→ Try it
Using the listing below, say how many of its lines hold "trivial". Offer nothing beyond the number.
== Segment start ==
import Mathlib.GroupTheory.MonoidLocalization.GrothendieckGroup
import Mathlib.Algebra.GroupWithZero.Associated
import Mathlib.Algebra.Group.Submonoid.Basic
import Mathlib.Algebra.Group.Commute.Units
import Mathlib.Algebra.Ring.Divisibility.Basic
import Mathlib.Algebra.Order.Monoid.Canonical.Defs
import Mathlib.Data.PNat.Basic
import Mathlib.Data.NNRat.Defs
import Mathlib.Data.NNReal.Defs
import Mathlib.CategoryTheory.Category.Preorder
import Mathlib.Tactic.Ring
import HarnessLib

/-!
# Frobenioids I, §0: the monoid dictionary (STEP-0 calibration fragment of the abc-iut cell)

Mochizuki, *The geometry of Frobenioids I: the general theory*, Kyushu J. Math. **62** (2008)
293–400, §0 "Notations and Conventions", paragraphs **Numbers** and **Monoids** (kurims text
pp. 10–12) [cite: MochizukiFrdI2008, §0 pp.10-12]. This is the vocabulary on which Definition 1.1
(divisorial monoids on a category) and hence the definition of a Frobenioid (Def. 1.3) rest.

**Dictionary.** Mochizuki writes his commutative monoids *additively* ("the monoid operation of
`M` will be written additively", p. 11). We render them as Lean `CommMonoid`s written
*multiplicatively*, so that Mathlib's divisibility vocabulary applies verbatim:
`a + b ↦ a * b`, `0 ↦ 1`, `n · a ↦ a ^ n`, `M^± ↦ Mˣ` (`IsUnit`), `M^char = M/M^± ↦ Associates M`,
`M^gp ↦ Algebra.GrothendieckGroup M`, `a ≤ b ↦ a ∣ b`.

**Contents (every claim printed in the two paragraphs).**
* definitions: torsion-free, sharp, integral, saturated, the perfection `M^pf`, perfect, of
  characteristic type, characteristically injective, `≼`, bounded / `Bound_S(b)`, irreducible,
  primary, primes `Prime(M)`, the submonoid `M_𝔭`, `Λ`-monoprime, `Order(M)`;
* claims proved: `M → M^pf` is injective if `M` is torsion-free, integral and saturated, hence if
  `M` is sharp, integral and saturated; `M^pf` is perfect; `M` is perfect iff `M → M^pf` is
  bijective; `M` is saturated iff `M^char` is; if `M` is of characteristic type then `M` is integral
  iff `M^char` is; `≼` restricted to `Primary(M)` is an equivalence relation; each prime is closed
  under `n`-th powers; `Primary(M^pf) = {a | ∃ n ≥ 1, a^n ∈ Primary(M)}`;
  `Primary(M) = Primary(M^pf) ∩ M`; `Prime(M) ≃ Prime(M^pf)`; for an `ℝ`-monoprime monoid every
  bounded subset has a unique supremum.

Design: hypotheses (sharp, integral, …) are `Prop`-valued `def`s taken as explicit arguments, not
typeclasses, because the paper switches them on and off per sentence. Deliberately NOT here: the
completion `M ⊗ ℝ_{≥0}` of a `ℚ`-monoprime monoid (p. 10; only used from §2 on), and the
"Categories" paragraph of §0 (separate file). Nothing here is specific to the abc programme; no
statement of the paper is strengthened.
-/

namespace Literature.AlgebraicGeometry.Frobenioids

open Function

universe u

section Numbers

/-- `N_{≥1}`, the multiplicative monoid of positive integers (FrdI §0 "Numbers", p. 10), is
Mathlib's `ℕ+`; recorded as an abbreviation so that later files can quote the paper's symbol.
[cite: MochizukiFrdI2008, §0 p.10] -/
abbrev NgeOne : Type := ℕ+

end Numbers

variable {M : Type u} [CommMonoid M]

/-! ### The basic predicates (p. 11) -/

section BasicPredicates

variable (M)

/-- `M` is *torsion-free*: `M` has no torsion elements, i.e. `a ^ n = 1` with `n ≥ 1` forces
`a = 1` (FrdI §0 p. 11, additively `n · a = 0 ⇒ a = 0`). [cite: MochizukiFrdI2008, §0 p.11] -/
@[mk_iff] structure IsTorsionFree : Prop where
  /-- `a ^ n = 1` with `n ≥ 1` forces `a = 1`. -/
  eq_one_of_pow_eq_one : ∀ (a : M) (n : ℕ), 0 < n → a ^ n = 1 → a = 1

/-- `M` is *sharp*: `M^± = 0`, i.e. every invertible element is trivial (FrdI §0 p. 11).
[cite: MochizukiFrdI2008, §0 p.11] -/
@[mk_iff] structure IsSharp : Prop where
  /-- every unit is trivial -/
  eq_one_of_isUnit : ∀ a : M, IsUnit a → a = 1

/-- `M` is *integral*: the natural map `M → M^gp` to the groupification is injective
(FrdI §0 p. 11). [cite: MochizukiFrdI2008, §0 p.11] -/
@[mk_iff] structure IsIntegral : Prop where
  /-- `M → M^gp` is injective -/
  injective_of : Injective (Algebra.GrothendieckGroup.of (M := M))

/-- `M` is *saturated*: every `a ∈ M^gp` such that `n · a` lies in the image of `M` for some
`n ∈ N_{≥1}` lies in the image of `M` (FrdI §0 p. 11). [cite: MochizukiFrdI2008, §0 p.11] -/
@[mk_iff] structure IsSaturated : Prop where
  /-- if `x ^ n` (`n ≥ 1`) is in the image of `M`, so is `x` -/
  mem_range_of_pow_mem_range : ∀ (x : Algebra.GrothendieckGroup M) (n : ℕ), 0 < n →
    x ^ n ∈ Set.range (Algebra.GrothendieckGroup.of (M := M)) →
    x ∈ Set.range (Algebra.GrothendieckGroup.of (M := M))

/-- `M` is *perfect*: multiplication by every `n ∈ N_{≥1}` (here: the `n`-th power map) is
bijective on `M` (FrdI §0 p. 11). [cite: MochizukiFrdI2008, §0 p.11] -/
@[mk_iff] structure IsPerfect : Prop where
  /-- every `n`-th power map, `n ≥ 1`, is bijective -/
  bijective_pow : ∀ n : ℕ, 0 < n → Bijective fun a : M => a ^ n

/-- `M` is *of characteristic type*: the fibres of `M → M^char` are torsors over `M^±`, i.e. the
(always transitive) action of the units on each fibre is free (FrdI §0 p. 11).
[cite: MochizukiFrdI2008, §0 p.11] -/
@[mk_iff] structure IsOfCharType : Prop where
  /-- the unit action on `M` is free -/
  eq_one_of_mul_eq : ∀ (u : Mˣ) (a : M), (u : M) * a = a → u = 1

variable {M}

/-- `M` is integral iff it is cancellative (`M → M^gp` is the localisation at `⊤`; this is the
form in which "integral" of FrdI §0 p. 11 is used). [cite: MochizukiFrdI2008, §0 p.11] -/
theorem isIntegral_iff_isCancelMul : IsIntegral M ↔ IsCancelMul M :=
  (isIntegral_iff M).trans (Submonoid.LocalizationMap.top_injective_iff _)

/-- A sharp monoid is torsion-free (an element of finite order is a unit) — the "hence, in
particular, if `M` is sharp" of FrdI §0 p. 11. [cite: MochizukiFrdI2008, §0 p.11] -/
theorem IsSharp.isTorsionFree (h : IsSharp M) : IsTorsionFree M :=
  ⟨fun a _n hn han => h.1 a (IsUnit.of_pow_eq_one han hn.ne')⟩

/-- Equality in `M^gp`: `a = b` in `M^gp` iff `c * a = c * b` for some `c ∈ M`. [folklore] -/
private theorem gp_of_eq_of_iff {a b : M} :
    Algebra.GrothendieckGroup.of a = Algebra.GrothendieckGroup.of b ↔ ∃ c : M, c * a = c * b :=
  ((Localization.monoidOf (⊤ : Submonoid M)).eq_iff_exists).trans
    ⟨fun ⟨c, h⟩ => ⟨c, h⟩, fun ⟨c, h⟩ => ⟨⟨c, Submonoid.mem_top c⟩, h⟩⟩

/-- Every element of `M^gp` is a fraction `a / b` of elements of `M`. [folklore] -/
private theorem gp_exists_eq_div (x : Algebra.GrothendieckGroup M) :
    ∃ a b : M, x = Algebra.GrothendieckGroup.of a / Algebra.GrothendieckGroup.of b := by
  obtain ⟨⟨a, b⟩, h⟩ := (Localization.monoidOf (⊤ : Submonoid M)).surj x
  exact ⟨a, b, eq_div_iff_mul_eq'.mpr h⟩

end BasicPredicates

/-! ### The perfection `M^pf` (p. 11) -/

section Perfection

variable (M)

/-- The relation defining the perfection as the inductive limit of FrdI §0 p. 11: the pair
`(a, n) : M × N_{≥1}` stands for the element `a` of the copy `I_n` of `M` (informally `a^{1/n}`),
and `(a, n) ∼ (b, m)` iff the two agree in some common later copy, which unwinds to
`∃ N ≥ 1, a^{N m} = b^{N n}`. [cite: MochizukiFrdI2008, §0 p.11] -/
def PerfectionRel (x y : M × ℕ+) : Prop :=
  ∃ N : ℕ+, x.1 ^ ((N : ℕ) * (y.2 : ℕ)) = y.1 ^ ((N : ℕ) * (x.2 : ℕ))

variable {M}

/-- Exponent bookkeeping: from `a ^ p = b ^ q` to `a ^ (p k) = b ^ (q k)`. [folklore] -/
private theorem pow_eq_pow_mul {a b : M} {p q : ℕ} (h : a ^ p = b ^ q) (k : ℕ) :
    a ^ (p * k) = b ^ (q * k) := by
  rw [pow_mul, pow_mul, h]

/-- `PerfectionRel` is transitive (the index system `(N_{≥1}, ∣)` is directed).
[cite: MochizukiFrdI2008, §0 p.11] -/
theorem PerfectionRel.trans {x y z : M × ℕ+} (h₁ : PerfectionRel M x y) (h₂ : PerfectionRel M y z) :
    PerfectionRel M x z := by
  obtain ⟨N, h₁⟩ := h₁
  obtain ⟨N', h₂⟩ := h₂
  refine ⟨N * N' * y.2, ?_⟩
  have e₁ := pow_eq_pow_mul h₁ ((N' : ℕ) * (z.2 : ℕ))
  have e₂ := pow_eq_pow_mul h₂ ((N : ℕ) * (x.2 : ℕ))
  rw [show (N' : ℕ) * (z.2 : ℕ) * ((N : ℕ) * (x.2 : ℕ)) = (N : ℕ) * (x.2 : ℕ) * ((N' : ℕ) * (z.2 : ℕ))
    by ring] at e₂
  rw [PNat.mul_coe, PNat.mul_coe,
    show (N : ℕ) * (N' : ℕ) * (y.2 : ℕ) * (z.2 : ℕ) = (N : ℕ) * (y.2 : ℕ) * ((N' : ℕ) * (z.2 : ℕ))
      by ring,
    show (N : ℕ) * (N' : ℕ) * (y.2 : ℕ) * (x.2 : ℕ) = (N' : ℕ) * (y.2 : ℕ) * ((N : ℕ) * (x.2 : ℕ))
      by ring,
    e₁, e₂]

/-- `PerfectionRel` is an equivalence relation. [cite: MochizukiFrdI2008, §0 p.11] -/
theorem perfectionRel_equivalence : Equivalence (PerfectionRel M) where
  refl _ := ⟨1, rfl⟩
  symm := fun ⟨N, h⟩ => ⟨N, h.symm⟩
  trans := PerfectionRel.trans

/-- Compatibility of `PerfectionRel` with the product `(a, n) · (b, m) = (a^m b^n, n m)`.
[cite: MochizukiFrdI2008, §0 p.11] -/
theorem PerfectionRel.mul {a a' b b' : M} {n n' m m' : ℕ+} (ha : PerfectionRel M (a, n) (a', n'))
    (hb : PerfectionRel M (b, m) (b', m')) :
    PerfectionRel M (a ^ (m : ℕ) * b ^ (n : ℕ), n * m) (a' ^ (m' : ℕ) * b' ^ (n' : ℕ), n' * m') := by
  obtain ⟨N, ha⟩ := ha
  obtain ⟨N', hb⟩ := hb
  refine ⟨N * N', ?_⟩
  dsimp only at ha hb ⊢
  rw [PNat.mul_coe, PNat.mul_coe, PNat.mul_coe, mul_pow, mul_pow, ← pow_mul, ← pow_mul, ← pow_mul,
    ← pow_mul]
  have e₁ := pow_eq_pow_mul ha ((N' : ℕ) * (m : ℕ) * (m' : ℕ))
  have e₂ := pow_eq_pow_mul hb ((N : ℕ) * (n : ℕ) * (n' : ℕ))
  rw [show (m : ℕ) * ((N : ℕ) * (N' : ℕ) * ((n' : ℕ) * (m' : ℕ))) = (N : ℕ) * (n' : ℕ) * ((N' : ℕ) * (m : ℕ) * (m' : ℕ)) by ring,
    show (n : ℕ) * ((N : ℕ) * (N' : ℕ) * ((n' : ℕ) * (m' : ℕ))) = (N' : ℕ) * (m' : ℕ) * ((N : ℕ) * (n : ℕ) * (n' : ℕ)) by ring,
    show (m' : ℕ) * ((N : ℕ) * (N' : ℕ) * ((n : ℕ) * (m : ℕ))) = (N : ℕ) * (n : ℕ) * ((N' : ℕ) * (m : ℕ) * (m' : ℕ)) by ring,
    show (n' : ℕ) * ((N : ℕ) * (N' : ℕ) * ((n : ℕ) * (m : ℕ))) = (N' : ℕ) * (m : ℕ) * ((N : ℕ) * (n : ℕ) * (n' : ℕ)) by ring,
    e₁, e₂]

variable (M)

/-- The setoid of `PerfectionRel`. [cite: MochizukiFrdI2008, §0 p.11] -/
def perfectionSetoid : Setoid (M × ℕ+) := ⟨PerfectionRel M, perfectionRel_equivalence⟩

/-- The *perfection* `M^pf` of a commutative monoid: the inductive limit of the system
`… → M —(n·)→ M → …` indexed by `(N_{≥1}, ∣)` (FrdI §0 p. 11), realised as a quotient of
`M × N_{≥1}`. [cite: MochizukiFrdI2008, §0 p.11] -/
def Perfection : Type u := Quotient (perfectionSetoid M)

namespace Perfection

variable {M}

/-- The class of `(a, n)` in `M^pf` ("`a^{1/n}`"). [cite: MochizukiFrdI2008, §0 p.11] -/
def mk (a : M) (n : ℕ+) : Perfection M := Quotient.mk (perfectionSetoid M) (a, n)

/-- Equality of classes in `M^pf` unwinds to the defining relation.
[cite: MochizukiFrdI2008, §0 p.11] -/
theorem mk_eq_mk_iff {a b : M} {n m : ℕ+} :
    mk a n = mk b m ↔ ∃ N : ℕ+, a ^ ((N : ℕ) * (m : ℕ)) = b ^ ((N : ℕ) * (n : ℕ)) :=
  Quotient.eq

/-- Every element of `M^pf` is a class `mk a n`. [cite: MochizukiFrdI2008, §0 p.11] -/
theorem mk_surjective : Surjective (fun x : M × ℕ+ => mk (M := M) x.1 x.2) :=
  Quotient.mk_surjective

/-- Multiplication on `M^pf`: `a^{1/n} · b^{1/m} = (a^m b^n)^{1/(nm)}` (the monoid structure
induced on the inductive limit, FrdI §0 p. 11). [cite: MochizukiFrdI2008, §0 p.11] -/
instance instMul : Mul (Perfection M) where
  mul := Quotient.map₂ (fun x y : M × ℕ+ => (x.1 ^ (y.2 : ℕ) * y.1 ^ (x.2 : ℕ), x.2 * y.2))
    fun x x' hx y y' hy => PerfectionRel.mul (n := x.2) (n' := x'.2) (m := y.2) (m' := y'.2) hx hy

/-- The unit of `M^pf`. [cite: MochizukiFrdI2008, §0 p.11] -/
instance instOne : One (Perfection M) where
  one := mk 1 1

/-- Computation rule for the product of classes. [cite: MochizukiFrdI2008, §0 p.11] -/
theorem mk_mul_mk (a b : M) (n m : ℕ+) :
    mk a n * mk b m = mk (a ^ (m : ℕ) * b ^ (n : ℕ)) (n * m) := rfl

/-- `1 = mk 1 1`. [cite: MochizukiFrdI2008, §0 p.11] -/
theorem one_def : (1 : Perfection M) = mk 1 1 := rfl

/-- `mk 1 n = 1` for every index `n`. [cite: MochizukiFrdI2008, §0 p.11] -/
theorem mk_one (n : ℕ+) : mk (1 : M) n = 1 :=
  mk_eq_mk_iff.mpr ⟨1, by rw [one_pow, one_pow]⟩

/-- Rescaling the index: `(a^k)^{1/(nk)} = a^{1/n}`. [cite: MochizukiFrdI2008, §0 p.11] -/
theorem mk_pow_mul (a : M) (n k : ℕ+) : mk (a ^ (k : ℕ)) (n * k) = mk a n := by
  refine mk_eq_mk_iff.mpr ⟨1, ?_⟩
  rw [← pow_mul, PNat.mul_coe]
  congr 1
  ring

/-- Associativity of the product on `M^pf`. [folklore] -/
private theorem mul_assoc' (x y z : Perfection M) : x * y * z = x * (y * z) := by
  obtain ⟨⟨a, n⟩, rfl⟩ := mk_surjective x
  obtain ⟨⟨b, m⟩, rfl⟩ := mk_surjective y
  obtain ⟨⟨c, p⟩, rfl⟩ := mk_surjective z
  dsimp only
  rw [mk_mul_mk, mk_mul_mk, mk_mul_mk, mk_mul_mk, mul_assoc n m p]
  congr 1
  rw [PNat.mul_coe, PNat.mul_coe, mul_pow, mul_pow, ← pow_mul, ← pow_mul, ← pow_mul, ← pow_mul,
    mul_assoc, mul_comm (p : ℕ) (n : ℕ), mul_comm (m : ℕ) (n : ℕ)]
== Segment end ==
→ Answer for this exercise
2